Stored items
*** Begin section ***

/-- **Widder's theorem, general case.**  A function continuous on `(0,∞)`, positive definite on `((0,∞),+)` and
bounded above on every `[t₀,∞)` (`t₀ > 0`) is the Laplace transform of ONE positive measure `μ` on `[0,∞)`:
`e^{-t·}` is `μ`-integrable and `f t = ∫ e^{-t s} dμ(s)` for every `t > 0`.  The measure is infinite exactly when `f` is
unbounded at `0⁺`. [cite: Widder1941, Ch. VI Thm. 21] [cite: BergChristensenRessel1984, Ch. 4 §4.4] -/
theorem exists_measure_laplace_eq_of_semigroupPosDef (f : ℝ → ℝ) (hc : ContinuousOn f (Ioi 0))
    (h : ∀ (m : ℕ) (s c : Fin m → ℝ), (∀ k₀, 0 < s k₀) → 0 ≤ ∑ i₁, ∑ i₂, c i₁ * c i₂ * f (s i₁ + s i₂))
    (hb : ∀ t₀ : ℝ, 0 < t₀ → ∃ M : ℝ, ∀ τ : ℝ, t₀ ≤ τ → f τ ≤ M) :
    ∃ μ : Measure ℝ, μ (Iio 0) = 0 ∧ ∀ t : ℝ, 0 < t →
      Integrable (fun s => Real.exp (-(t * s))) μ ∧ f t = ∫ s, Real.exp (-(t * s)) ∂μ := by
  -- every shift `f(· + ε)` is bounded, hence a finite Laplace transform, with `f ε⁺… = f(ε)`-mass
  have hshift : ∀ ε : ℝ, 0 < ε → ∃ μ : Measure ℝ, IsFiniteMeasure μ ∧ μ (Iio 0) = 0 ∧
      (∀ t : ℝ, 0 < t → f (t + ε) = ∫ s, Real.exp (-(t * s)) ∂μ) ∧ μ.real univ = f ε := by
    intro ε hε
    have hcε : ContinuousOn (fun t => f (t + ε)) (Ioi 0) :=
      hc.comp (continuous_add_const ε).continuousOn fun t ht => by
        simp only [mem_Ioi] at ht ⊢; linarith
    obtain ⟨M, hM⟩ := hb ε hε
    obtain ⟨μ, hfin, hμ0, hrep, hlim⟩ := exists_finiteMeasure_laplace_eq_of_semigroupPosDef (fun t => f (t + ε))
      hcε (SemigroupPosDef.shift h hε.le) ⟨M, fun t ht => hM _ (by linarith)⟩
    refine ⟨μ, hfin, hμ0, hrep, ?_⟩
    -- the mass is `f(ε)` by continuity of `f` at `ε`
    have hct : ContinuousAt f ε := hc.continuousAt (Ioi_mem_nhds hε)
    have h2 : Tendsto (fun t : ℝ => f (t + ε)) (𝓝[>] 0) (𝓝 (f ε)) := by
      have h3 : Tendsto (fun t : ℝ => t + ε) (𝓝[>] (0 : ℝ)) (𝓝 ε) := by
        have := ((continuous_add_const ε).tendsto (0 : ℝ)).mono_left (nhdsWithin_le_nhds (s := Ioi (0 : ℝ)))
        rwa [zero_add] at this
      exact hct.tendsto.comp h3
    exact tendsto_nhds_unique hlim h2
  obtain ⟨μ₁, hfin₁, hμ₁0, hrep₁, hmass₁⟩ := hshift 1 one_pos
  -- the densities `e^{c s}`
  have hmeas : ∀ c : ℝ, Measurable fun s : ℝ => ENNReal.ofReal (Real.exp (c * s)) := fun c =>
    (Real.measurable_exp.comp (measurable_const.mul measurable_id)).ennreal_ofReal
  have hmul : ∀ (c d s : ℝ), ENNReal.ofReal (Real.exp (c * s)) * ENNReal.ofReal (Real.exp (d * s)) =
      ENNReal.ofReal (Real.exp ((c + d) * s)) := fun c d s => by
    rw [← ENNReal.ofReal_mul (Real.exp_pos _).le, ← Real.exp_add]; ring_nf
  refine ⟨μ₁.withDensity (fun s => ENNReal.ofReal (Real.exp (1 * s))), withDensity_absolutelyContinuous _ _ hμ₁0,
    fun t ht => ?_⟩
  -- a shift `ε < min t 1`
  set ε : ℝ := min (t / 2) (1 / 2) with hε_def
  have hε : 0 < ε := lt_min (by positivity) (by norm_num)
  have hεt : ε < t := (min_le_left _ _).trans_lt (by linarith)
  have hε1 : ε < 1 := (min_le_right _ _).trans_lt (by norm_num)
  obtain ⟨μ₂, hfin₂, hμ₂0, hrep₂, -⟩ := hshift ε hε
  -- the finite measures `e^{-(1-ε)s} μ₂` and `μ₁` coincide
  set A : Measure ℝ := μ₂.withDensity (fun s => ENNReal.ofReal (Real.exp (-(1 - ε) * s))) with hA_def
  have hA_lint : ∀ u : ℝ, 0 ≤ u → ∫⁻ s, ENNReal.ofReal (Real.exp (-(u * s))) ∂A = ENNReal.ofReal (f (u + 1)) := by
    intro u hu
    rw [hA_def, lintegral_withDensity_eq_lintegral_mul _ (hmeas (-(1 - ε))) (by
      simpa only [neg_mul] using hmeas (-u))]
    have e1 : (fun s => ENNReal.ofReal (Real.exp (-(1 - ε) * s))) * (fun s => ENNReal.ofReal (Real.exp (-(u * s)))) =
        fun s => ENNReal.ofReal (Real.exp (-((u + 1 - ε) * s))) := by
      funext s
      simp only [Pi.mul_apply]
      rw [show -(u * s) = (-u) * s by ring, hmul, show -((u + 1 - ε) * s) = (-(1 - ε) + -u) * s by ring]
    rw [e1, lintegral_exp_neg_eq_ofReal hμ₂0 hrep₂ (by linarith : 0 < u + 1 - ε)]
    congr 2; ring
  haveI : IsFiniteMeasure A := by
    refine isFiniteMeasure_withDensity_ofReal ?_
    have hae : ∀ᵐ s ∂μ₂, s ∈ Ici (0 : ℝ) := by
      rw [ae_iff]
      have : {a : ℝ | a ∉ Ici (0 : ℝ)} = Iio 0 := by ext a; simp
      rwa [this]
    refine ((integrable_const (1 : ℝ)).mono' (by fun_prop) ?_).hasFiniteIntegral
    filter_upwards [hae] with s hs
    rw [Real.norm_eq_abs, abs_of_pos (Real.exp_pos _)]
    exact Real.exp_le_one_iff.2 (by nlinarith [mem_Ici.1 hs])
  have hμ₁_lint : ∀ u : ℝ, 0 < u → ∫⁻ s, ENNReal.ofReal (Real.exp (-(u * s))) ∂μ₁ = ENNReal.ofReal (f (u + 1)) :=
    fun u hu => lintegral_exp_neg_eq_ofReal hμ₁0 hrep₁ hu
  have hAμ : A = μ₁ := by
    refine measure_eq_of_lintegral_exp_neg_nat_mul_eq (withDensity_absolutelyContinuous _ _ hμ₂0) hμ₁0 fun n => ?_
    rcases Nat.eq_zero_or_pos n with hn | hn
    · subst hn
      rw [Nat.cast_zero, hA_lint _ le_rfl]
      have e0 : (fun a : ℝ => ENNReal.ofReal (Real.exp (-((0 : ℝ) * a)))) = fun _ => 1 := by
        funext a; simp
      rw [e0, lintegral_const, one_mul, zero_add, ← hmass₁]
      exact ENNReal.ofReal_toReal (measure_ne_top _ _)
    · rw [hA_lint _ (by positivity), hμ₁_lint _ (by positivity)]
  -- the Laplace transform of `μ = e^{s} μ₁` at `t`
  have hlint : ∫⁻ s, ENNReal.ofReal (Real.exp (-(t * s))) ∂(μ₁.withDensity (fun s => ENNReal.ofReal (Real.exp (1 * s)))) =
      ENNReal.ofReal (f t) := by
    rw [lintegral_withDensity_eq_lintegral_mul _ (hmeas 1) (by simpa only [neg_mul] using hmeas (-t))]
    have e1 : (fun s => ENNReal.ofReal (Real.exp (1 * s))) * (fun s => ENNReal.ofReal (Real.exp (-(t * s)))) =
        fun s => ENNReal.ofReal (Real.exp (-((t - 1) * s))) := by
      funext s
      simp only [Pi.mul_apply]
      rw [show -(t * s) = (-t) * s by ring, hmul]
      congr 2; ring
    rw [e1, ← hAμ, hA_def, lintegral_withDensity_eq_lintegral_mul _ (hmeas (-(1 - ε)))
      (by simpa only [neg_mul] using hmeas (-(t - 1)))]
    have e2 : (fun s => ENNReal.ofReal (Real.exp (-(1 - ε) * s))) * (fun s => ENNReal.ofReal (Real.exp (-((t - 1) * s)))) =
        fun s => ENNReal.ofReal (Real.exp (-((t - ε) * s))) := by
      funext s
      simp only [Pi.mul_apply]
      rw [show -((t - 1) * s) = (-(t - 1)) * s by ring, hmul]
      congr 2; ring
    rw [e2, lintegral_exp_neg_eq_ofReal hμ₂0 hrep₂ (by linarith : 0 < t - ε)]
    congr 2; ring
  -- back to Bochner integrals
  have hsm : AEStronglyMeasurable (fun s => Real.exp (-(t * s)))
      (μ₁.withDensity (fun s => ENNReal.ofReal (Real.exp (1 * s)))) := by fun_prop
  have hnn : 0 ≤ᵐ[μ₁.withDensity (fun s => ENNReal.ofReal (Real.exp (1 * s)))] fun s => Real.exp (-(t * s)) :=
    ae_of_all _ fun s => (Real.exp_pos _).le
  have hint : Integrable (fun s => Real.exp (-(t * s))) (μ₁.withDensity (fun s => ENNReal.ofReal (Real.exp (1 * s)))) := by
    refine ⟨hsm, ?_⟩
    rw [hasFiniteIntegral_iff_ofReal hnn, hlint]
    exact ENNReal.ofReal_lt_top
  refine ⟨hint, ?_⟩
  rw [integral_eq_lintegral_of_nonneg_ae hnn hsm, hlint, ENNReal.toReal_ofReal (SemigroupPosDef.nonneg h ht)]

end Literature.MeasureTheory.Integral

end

*** End section ***

EXERCISE AIM
Please, from the entries above, set down exactly the lines from the one containing "filter_upwards [hae] with s hs" through the one containing "have e2 : (fun", and only those.

RESULT
    filter_upwards [hae] with s hs
    rw [Real.norm_eq_abs, abs_of_pos (Real.exp_pos _)]
    exact Real.exp_le_one_iff.2 (by nlinarith [mem_Ici.1 hs])
  have hμ₁_lint : ∀ u : ℝ, 0 < u → ∫⁻ s, ENNReal.ofReal (Real.exp (-(u * s))) ∂μ₁ = ENNReal.ofReal (f (u + 1)) :=
    fun u hu => lintegral_exp_neg_eq_ofReal hμ₁0 hrep₁ hu
  have hAμ : A = μ₁ := by
    refine measure_eq_of_lintegral_exp_neg_nat_mul_eq (withDensity_absolutelyContinuous _ _ hμ₂0) hμ₁0 fun n => ?_
    rcases Nat.eq_zero_or_pos n with hn | hn
    · subst hn
      rw [Nat.cast_zero, hA_lint _ le_rfl]
      have e0 : (fun a : ℝ => ENNReal.ofReal (Real.exp (-((0 : ℝ) * a)))) = fun _ => 1 := by
        funext a; simp
      rw [e0, lintegral_const, one_mul, zero_add, ← hmass₁]
      exact ENNReal.ofReal_toReal (measure_ne_top _ _)
    · rw [hA_lint _ (by positivity), hμ₁_lint _ (by positivity)]
  -- the Laplace transform of `μ = e^{s} μ₁` at `t`
  have hlint : ∫⁻ s, ENNReal.ofReal (Real.exp (-(t * s))) ∂(μ₁.withDensity (fun s => ENNReal.ofReal (Real.exp (1 * s)))) =
      ENNReal.ofReal (f t) := by
    rw [lintegral_withDensity_eq_lintegral_mul _ (hmeas 1) (by simpa only [neg_mul] using hmeas (-t))]
    have e1 : (fun s => ENNReal.ofReal (Real.exp (1 * s))) * (fun s => ENNReal.ofReal (Real.exp (-(t * s)))) =
        fun s => ENNReal.ofReal (Real.exp (-((t - 1) * s))) := by
      funext s
      simp only [Pi.mul_apply]
      rw [show -(t * s) = (-t) * s by ring, hmul]
      congr 2; ring
    rw [e1, ← hAμ, hA_def, lintegral_withDensity_eq_lintegral_mul _ (hmeas (-(1 - ε)))
      (by simpa only [neg_mul] using hmeas (-(t - 1)))]
    have e2 : (fun s => ENNReal.ofReal (Real.exp (-(1 - ε) * s))) * (fun s => ENNReal.ofReal (Real.exp (-((t - 1) * s)))) =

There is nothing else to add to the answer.